DATA EXTRACTS:
/-- **[BBS-rg-flow, Lemmas 4.2–4.3: `S̄` is the solution operator]** in the paper's convention: for a
scaled source `r̃ ∈ ℓ^∞`, the physical sequence `y = 𝗐·(S̄_{𝒱𝒱}r̃)`, i.e. `g_j = 𝗐_{g,j}ỹ_{g,j}`,
`z_j = 𝗐_{z,j}ỹ_{z,j}`, `μ_j = 𝗐_{μ,j}ỹ_{μ,j}`, solves `y_{j+1} = L_jy_j + r_{j+1}` with the physical
source `r_{α,j+1} = 𝗏_{α,j+1}r̃_{α,j+1}`, the initial condition `g₀ = 0` and the final conditions
`(z_∞, μ_∞) = (0, 0)`. [cite: BauerschmidtBrydgesSlade2015Flow, Lemma 4.2, (4.10)–(4.11), and Lemma 4.3] -/
theorem sbarVP_solves (hsmall : 4 * g₀ ≤ Real.exp (-1)) {hh : ℝ} (hh0 : 0 < hh) (r : SeqV) :
    (P.wG g₀ hh 0 * (h.sbarVP hsmall hh0 r : ℕ → V3) 0 0 = 0 ∧
      (∀ j, P.wG g₀ hh (j + 1) * (h.sbarVP hsmall hh0 r : ℕ → V3) (j + 1) 0 =
        P.aCoef g₀ j * (P.wG g₀ hh j * (h.sbarVP hsmall hh0 r : ℕ → V3) j 0) +
          P.vV g₀ Ω k hh (j + 1) * r (j + 1) 0) ∧
      (∀ j, P.wZ g₀ Ω k hh (j + 1) * (h.sbarVP hsmall hh0 r : ℕ → V3) (j + 1) 1 =
        -P.xiT g₀ j * (P.wG g₀ hh j * (h.sbarVP hsmall hh0 r : ℕ → V3) j 0) +
          P.czCoef g₀ j * (P.wZ g₀ Ω k hh j * (h.sbarVP hsmall hh0 r : ℕ → V3) j 1) +
          P.vV g₀ Ω k hh (j + 1) * r (j + 1) 1) ∧
      (∀ j, P.wZ g₀ Ω k hh (j + 1) * (h.sbarVP hsmall hh0 r : ℕ → V3) (j + 1) 2 =
        P.etaT g₀ j * (P.wG g₀ hh j * (h.sbarVP hsmall hh0 r : ℕ → V3) j 0) +
          P.gammaT g₀ j * (P.wZ g₀ Ω k hh j * (h.sbarVP hsmall hh0 r : ℕ → V3) j 1) +
          P.lamT g₀ j * (P.wZ g₀ Ω k hh j * (h.sbarVP hsmall hh0 r : ℕ → V3) j 2) +
          P.vV g₀ Ω k hh (j + 1) * r (j + 1) 2)) ∧
    Tendsto (fun j => P.wZ g₀ Ω k hh j * (h.sbarVP hsmall hh0 r : ℕ → V3) j 1) atTop (𝓝 0) ∧
    Tendsto (fun j => P.wZ g₀ Ω k hh j * (h.sbarVP hsmall hh0 r : ℕ → V3) j 2) atTop (𝓝 0) := by
  -- the fed sources are the paper's sources
  set s : ℕ → V3 := shiftV P.β g₀ Ω k r with hs
  -- bounds on the fed sources (any bound will do for the recursions)
  have hR : 0 ≤ hh * (27 / 8 * ‖r‖) := by positivity
  have hsb : ∀ l i, |s l i| ≤ 27 / 8 * ‖r‖ := fun l i =>
    ((Real.norm_eq_abs _).symm.le.trans (norm_le_pi_norm (s l) i)).trans
      (h.toCutoffGbarHyp.norm_shiftV_apply_le (fun l => lp.norm_apply_le_norm ENNReal.top_ne_zero r l) l)
  have hb := fun i => h.abs_vV_mul_le hh0 hsb i
  obtain ⟨⟨h0, hg, hz, hμ⟩, ⟨tz, tμ⟩, -⟩ := h.linSol_spec hsmall hR (hb 0) (hb 1) (hb 2)
  have hwG : ∀ j, P.wG g₀ hh j ≠ 0 := fun j => (h.wG_pos hh0 j).ne'
  have hwZ : ∀ j, P.wZ g₀ Ω k hh j ≠ 0 := fun j => (h.wZ_pos hh0 j).ne'
  -- unfold the scaled coordinates
  have eg : ∀ j, P.wG g₀ hh j * (h.sbarVP hsmall hh0 r : ℕ → V3) j 0 =
      P.linG g₀ (fun l => P.vV g₀ Ω k hh l * s l 0) j := fun j => by
    rw [sbarVP_apply, P.sbarV_apply_zero, mul_div_cancel₀ _ (hwG j)]
  have ez : ∀ j, P.wZ g₀ Ω k hh j * (h.sbarVP hsmall hh0 r : ℕ → V3) j 1 =
      P.linZ g₀ (fun l => P.vV g₀ Ω k hh l * s l 0) (fun l => P.vV g₀ Ω k hh l * s l 1) j := fun j => by
    rw [sbarVP_apply, P.sbarV_apply_one, mul_div_cancel₀ _ (hwZ j)]
  have eμ : ∀ j, P.wZ g₀ Ω k hh j * (h.sbarVP hsmall hh0 r : ℕ → V3) j 2 =
      P.linMu g₀ (fun l => P.vV g₀ Ω k hh l * s l 0) (fun l => P.vV g₀ Ω k hh l * s l 1)
        (fun l => P.vV g₀ Ω k hh l * s l 2) j := fun j => by
    rw [sbarVP_apply, P.sbarV_apply_two, mul_div_cancel₀ _ (hwZ j)]
  refine ⟨⟨by rw [eg, h0], fun j => ?_, fun j => ?_, fun j => ?_⟩, ?_, ?_⟩
  · rw [eg, eg, hg j, h.vV_mul_shiftV r j 0]
  · rw [ez, ez, eg, hz j, h.vV_mul_shiftV r j 1]
  · rw [eμ, eμ, eg, ez, hμ j, h.vV_mul_shiftV r j 2]
  · simpa only [ez] using tz
  · simpa only [eμ] using tμ

section Full

variable {W : ℕ → Type*} [∀ j, NormedAddCommGroup (W j)] [∀ j, NormedSpace ℝ (W j)]

/-- **[BBS-rg-flow, Lemma 4.3]**: `S̄ = diag(1, S̄_{𝒱𝒱}) : X^𝗏 → X^𝗐` on `SeqK 𝒲 × SeqV` (scaled
coordinates; the `𝒦`-row `K_j = r_{K,j}` is the identity since `𝗐_K = 𝗏_K`).
[cite: BauerschmidtBrydgesSlade2015Flow, Lemma 4.3, (4.12)–(4.13)] -/
def sbarCLM (hsmall : 4 * g₀ ≤ Real.exp (-1)) {hh : ℝ} (hh0 : 0 < hh) :
    (SeqK W × SeqV) →L[ℝ] (SeqK W × SeqV) :=
  (ContinuousLinearMap.id ℝ (SeqK W)).prodMap (h.sbarVP hsmall hh0)

/-- Unfolding. [cite: BauerschmidtBrydgesSlade2015Flow, Lemma 4.3, (4.13)] -/
@[simp] theorem sbarCLM_apply (hsmall : 4 * g₀ ≤ Real.exp (-1)) {hh : ℝ} (hh0 : 0 < hh) (x : SeqK W × SeqV) :
    h.sbarCLM hsmall hh0 x = (x.1, h.sbarVP hsmall hh0 x.2) := rfl

/-- **[BBS-rg-flow, Lemma 4.3, (4.12)]**: `‖S̄‖_{L(X^𝗏, X^𝗐)} ≤ C_S̄' = max(1, (27/8)C_S̄)`, independent of
`a`, `𝗁`, the cut-off and `g₀`. [cite: BauerschmidtBrydgesSlade2015Flow, Lemma 4.3, (4.12)] -/
theorem norm_sbarCLM_le (hsmall : 4 * g₀ ≤ Real.exp (-1)) {hh : ℝ} (hh0 : 0 < hh) :
    ‖(h.sbarCLM hsmall hh0 : (SeqK W × SeqV) →L[ℝ] (SeqK W × SeqV))‖ ≤
      max 1 (sbarConst Ω c N C lam * (27 / 8)) := by
  refine ContinuousLinearMap.opNorm_le_bound _ (by positivity) fun x => ?_
  rw [sbarCLM_apply, Prod.norm_def, Prod.norm_def]
  refine max_le ?_ ?_
  · calc ‖x.1‖ ≤ 1 * max ‖x.1‖ ‖x.2‖ := by rw [one_mul]; exact le_max_left _ _
      _ ≤ _ := mul_le_mul_of_nonneg_right (le_max_left _ _) (by positivity)
  · calc ‖h.sbarVP hsmall hh0 x.2‖ ≤ sbarConst Ω c N C lam * (27 / 8) * ‖x.2‖ :=
          (ContinuousLinearMap.le_opNorm _ _).trans
            (mul_le_mul_of_nonneg_right (h.norm_sbarVP_le hsmall hh0) (norm_nonneg _))
      _ ≤ max 1 (sbarConst Ω c N C lam * (27 / 8)) * max ‖x.1‖ ‖x.2‖ :=
          mul_le_mul (le_max_right _ _) (le_max_right _ _) (norm_nonneg _)
            (zero_le_one.trans (le_max_left _ _))

end Full

end CutoffQuadHyp


end CTWSAW

end Literature.Barriers.CriticalPhenomena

REQUIRED WORK: Everything starting at the line containing "calc ‖h.sbarVP hsmall" and ending at the line containing "8)) * max ‖x.1‖" in the records above should be repeated exactly, and only that.

RESPONSE TO THE EXERCISE:
  · calc ‖h.sbarVP hsmall hh0 x.2‖ ≤ sbarConst Ω c N C lam * (27 / 8) * ‖x.2‖ :=
          (ContinuousLinearMap.le_opNorm _ _).trans
            (mul_le_mul_of_nonneg_right (h.norm_sbarVP_le hsmall hh0) (norm_nonneg _))
      _ ≤ max 1 (sbarConst Ω c N C lam * (27 / 8)) * max ‖x.1‖ ‖x.2‖ :=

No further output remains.